Data excerpts Start Marker

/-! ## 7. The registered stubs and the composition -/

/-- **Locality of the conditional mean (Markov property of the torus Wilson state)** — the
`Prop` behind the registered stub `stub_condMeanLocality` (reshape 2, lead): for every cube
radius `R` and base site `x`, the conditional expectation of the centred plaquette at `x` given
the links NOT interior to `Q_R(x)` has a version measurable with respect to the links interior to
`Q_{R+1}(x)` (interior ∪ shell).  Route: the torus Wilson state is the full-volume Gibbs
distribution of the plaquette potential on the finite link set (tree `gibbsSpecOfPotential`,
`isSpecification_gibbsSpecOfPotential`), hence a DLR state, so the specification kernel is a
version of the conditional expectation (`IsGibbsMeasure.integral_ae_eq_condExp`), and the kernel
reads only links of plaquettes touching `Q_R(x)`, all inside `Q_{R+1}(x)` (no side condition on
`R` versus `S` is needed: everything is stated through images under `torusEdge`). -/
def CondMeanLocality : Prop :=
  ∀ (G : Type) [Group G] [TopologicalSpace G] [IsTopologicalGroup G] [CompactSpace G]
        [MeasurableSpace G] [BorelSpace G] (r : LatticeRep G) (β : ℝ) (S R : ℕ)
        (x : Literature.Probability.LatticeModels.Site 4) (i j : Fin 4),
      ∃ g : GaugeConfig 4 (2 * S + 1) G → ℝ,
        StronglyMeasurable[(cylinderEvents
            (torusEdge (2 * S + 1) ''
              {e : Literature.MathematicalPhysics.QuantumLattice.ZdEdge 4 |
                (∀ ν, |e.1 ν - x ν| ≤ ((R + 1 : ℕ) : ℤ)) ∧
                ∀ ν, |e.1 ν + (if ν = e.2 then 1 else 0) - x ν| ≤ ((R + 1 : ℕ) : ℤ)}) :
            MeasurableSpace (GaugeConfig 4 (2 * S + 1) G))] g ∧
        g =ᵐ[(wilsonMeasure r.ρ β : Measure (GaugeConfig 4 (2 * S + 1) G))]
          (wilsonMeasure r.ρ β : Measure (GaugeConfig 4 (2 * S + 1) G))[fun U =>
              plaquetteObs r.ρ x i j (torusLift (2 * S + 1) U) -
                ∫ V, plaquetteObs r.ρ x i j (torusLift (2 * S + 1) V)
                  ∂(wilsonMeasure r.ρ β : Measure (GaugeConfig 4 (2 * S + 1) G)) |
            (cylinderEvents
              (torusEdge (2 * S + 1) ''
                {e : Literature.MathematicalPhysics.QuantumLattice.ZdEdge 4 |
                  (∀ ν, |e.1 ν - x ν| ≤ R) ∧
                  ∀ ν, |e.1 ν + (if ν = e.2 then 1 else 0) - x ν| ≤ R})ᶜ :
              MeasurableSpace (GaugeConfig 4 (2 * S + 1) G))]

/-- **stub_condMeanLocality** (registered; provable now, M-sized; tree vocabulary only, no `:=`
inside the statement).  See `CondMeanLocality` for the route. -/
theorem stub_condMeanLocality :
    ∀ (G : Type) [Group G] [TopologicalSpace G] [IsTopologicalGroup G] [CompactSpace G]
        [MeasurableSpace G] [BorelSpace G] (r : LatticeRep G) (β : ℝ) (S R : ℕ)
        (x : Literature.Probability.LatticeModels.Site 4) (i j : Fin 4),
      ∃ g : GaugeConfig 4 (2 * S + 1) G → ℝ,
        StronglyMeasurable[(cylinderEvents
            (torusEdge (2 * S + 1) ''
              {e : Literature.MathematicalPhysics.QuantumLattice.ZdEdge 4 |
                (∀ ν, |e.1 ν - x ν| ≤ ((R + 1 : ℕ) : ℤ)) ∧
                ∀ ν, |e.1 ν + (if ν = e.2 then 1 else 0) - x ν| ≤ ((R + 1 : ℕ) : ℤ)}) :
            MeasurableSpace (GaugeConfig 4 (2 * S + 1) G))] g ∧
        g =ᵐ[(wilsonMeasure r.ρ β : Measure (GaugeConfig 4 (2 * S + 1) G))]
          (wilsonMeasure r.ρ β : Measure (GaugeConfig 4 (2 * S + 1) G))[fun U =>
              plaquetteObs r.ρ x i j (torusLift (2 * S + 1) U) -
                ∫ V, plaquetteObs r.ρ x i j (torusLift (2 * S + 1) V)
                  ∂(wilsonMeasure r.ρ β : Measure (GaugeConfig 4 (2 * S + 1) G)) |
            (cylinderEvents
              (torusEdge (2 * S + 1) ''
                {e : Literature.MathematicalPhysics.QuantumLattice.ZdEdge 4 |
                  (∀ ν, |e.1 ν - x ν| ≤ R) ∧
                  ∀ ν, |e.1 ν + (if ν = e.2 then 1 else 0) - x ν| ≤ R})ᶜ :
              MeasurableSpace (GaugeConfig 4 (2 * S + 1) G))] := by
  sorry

Data excerpts End Marker

Exercise | Could you output every entry above exactly as it stands?

Task output |
/-! ## 7. The registered stubs and the composition -/

/-- **Locality of the conditional mean (Markov property of the torus Wilson state)** — the
`Prop` behind the registered stub `stub_condMeanLocality` (reshape 2, lead): for every cube
radius `R` and base site `x`, the conditional expectation of the centred plaquette at `x` given
the links NOT interior to `Q_R(x)` has a version measurable with respect to the links interior to
`Q_{R+1}(x)` (interior ∪ shell).  Route: the torus Wilson state is the full-volume Gibbs
distribution of the plaquette potential on the finite link set (tree `gibbsSpecOfPotential`,
`isSpecification_gibbsSpecOfPotential`), hence a DLR state, so the specification kernel is a
version of the conditional expectation (`IsGibbsMeasure.integral_ae_eq_condExp`), and the kernel
reads only links of plaquettes touching `Q_R(x)`, all inside `Q_{R+1}(x)` (no side condition on
`R` versus `S` is needed: everything is stated through images under `torusEdge`). -/
def CondMeanLocality : Prop :=
  ∀ (G : Type) [Group G] [TopologicalSpace G] [IsTopologicalGroup G] [CompactSpace G]
        [MeasurableSpace G] [BorelSpace G] (r : LatticeRep G) (β : ℝ) (S R : ℕ)
        (x : Literature.Probability.LatticeModels.Site 4) (i j : Fin 4),
      ∃ g : GaugeConfig 4 (2 * S + 1) G → ℝ,
        StronglyMeasurable[(cylinderEvents
            (torusEdge (2 * S + 1) ''
              {e : Literature.MathematicalPhysics.QuantumLattice.ZdEdge 4 |
                (∀ ν, |e.1 ν - x ν| ≤ ((R + 1 : ℕ) : ℤ)) ∧
                ∀ ν, |e.1 ν + (if ν = e.2 then 1 else 0) - x ν| ≤ ((R + 1 : ℕ) : ℤ)}) :
            MeasurableSpace (GaugeConfig 4 (2 * S + 1) G))] g ∧
        g =ᵐ[(wilsonMeasure r.ρ β : Measure (GaugeConfig 4 (2 * S + 1) G))]
          (wilsonMeasure r.ρ β : Measure (GaugeConfig 4 (2 * S + 1) G))[fun U =>
              plaquetteObs r.ρ x i j (torusLift (2 * S + 1) U) -
                ∫ V, plaquetteObs r.ρ x i j (torusLift (2 * S + 1) V)
                  ∂(wilsonMeasure r.ρ β : Measure (GaugeConfig 4 (2 * S + 1) G)) |
            (cylinderEvents
              (torusEdge (2 * S + 1) ''
                {e : Literature.MathematicalPhysics.QuantumLattice.ZdEdge 4 |
                  (∀ ν, |e.1 ν - x ν| ≤ R) ∧
                  ∀ ν, |e.1 ν + (if ν = e.2 then 1 else 0) - x ν| ≤ R})ᶜ :
              MeasurableSpace (GaugeConfig 4 (2 * S + 1) G))]

/-- **stub_condMeanLocality** (registered; provable now, M-sized; tree vocabulary only, no `:=`
inside the statement).  See `CondMeanLocality` for the route. -/
theorem stub_condMeanLocality :
    ∀ (G : Type) [Group G] [TopologicalSpace G] [IsTopologicalGroup G] [CompactSpace G]
        [MeasurableSpace G] [BorelSpace G] (r : LatticeRep G) (β : ℝ) (S R : ℕ)
        (x : Literature.Probability.LatticeModels.Site 4) (i j : Fin 4),
      ∃ g : GaugeConfig 4 (2 * S + 1) G → ℝ,
        StronglyMeasurable[(cylinderEvents
            (torusEdge (2 * S + 1) ''
              {e : Literature.MathematicalPhysics.QuantumLattice.ZdEdge 4 |
                (∀ ν, |e.1 ν - x ν| ≤ ((R + 1 : ℕ) : ℤ)) ∧
                ∀ ν, |e.1 ν + (if ν = e.2 then 1 else 0) - x ν| ≤ ((R + 1 : ℕ) : ℤ)}) :
            MeasurableSpace (GaugeConfig 4 (2 * S + 1) G))] g ∧
        g =ᵐ[(wilsonMeasure r.ρ β : Measure (GaugeConfig 4 (2 * S + 1) G))]
          (wilsonMeasure r.ρ β : Measure (GaugeConfig 4 (2 * S + 1) G))[fun U =>
              plaquetteObs r.ρ x i j (torusLift (2 * S + 1) U) -
                ∫ V, plaquetteObs r.ρ x i j (torusLift (2 * S + 1) V)
                  ∂(wilsonMeasure r.ρ β : Measure (GaugeConfig 4 (2 * S + 1) G)) |
            (cylinderEvents
              (torusEdge (2 * S + 1) ''
                {e : Literature.MathematicalPhysics.QuantumLattice.ZdEdge 4 |
                  (∀ ν, |e.1 ν - x ν| ≤ R) ∧
                  ∀ ν, |e.1 ν + (if ν = e.2 then 1 else 0) - x ν| ≤ R})ᶜ :
              MeasurableSpace (GaugeConfig 4 (2 * S + 1) G))] := by
  sorry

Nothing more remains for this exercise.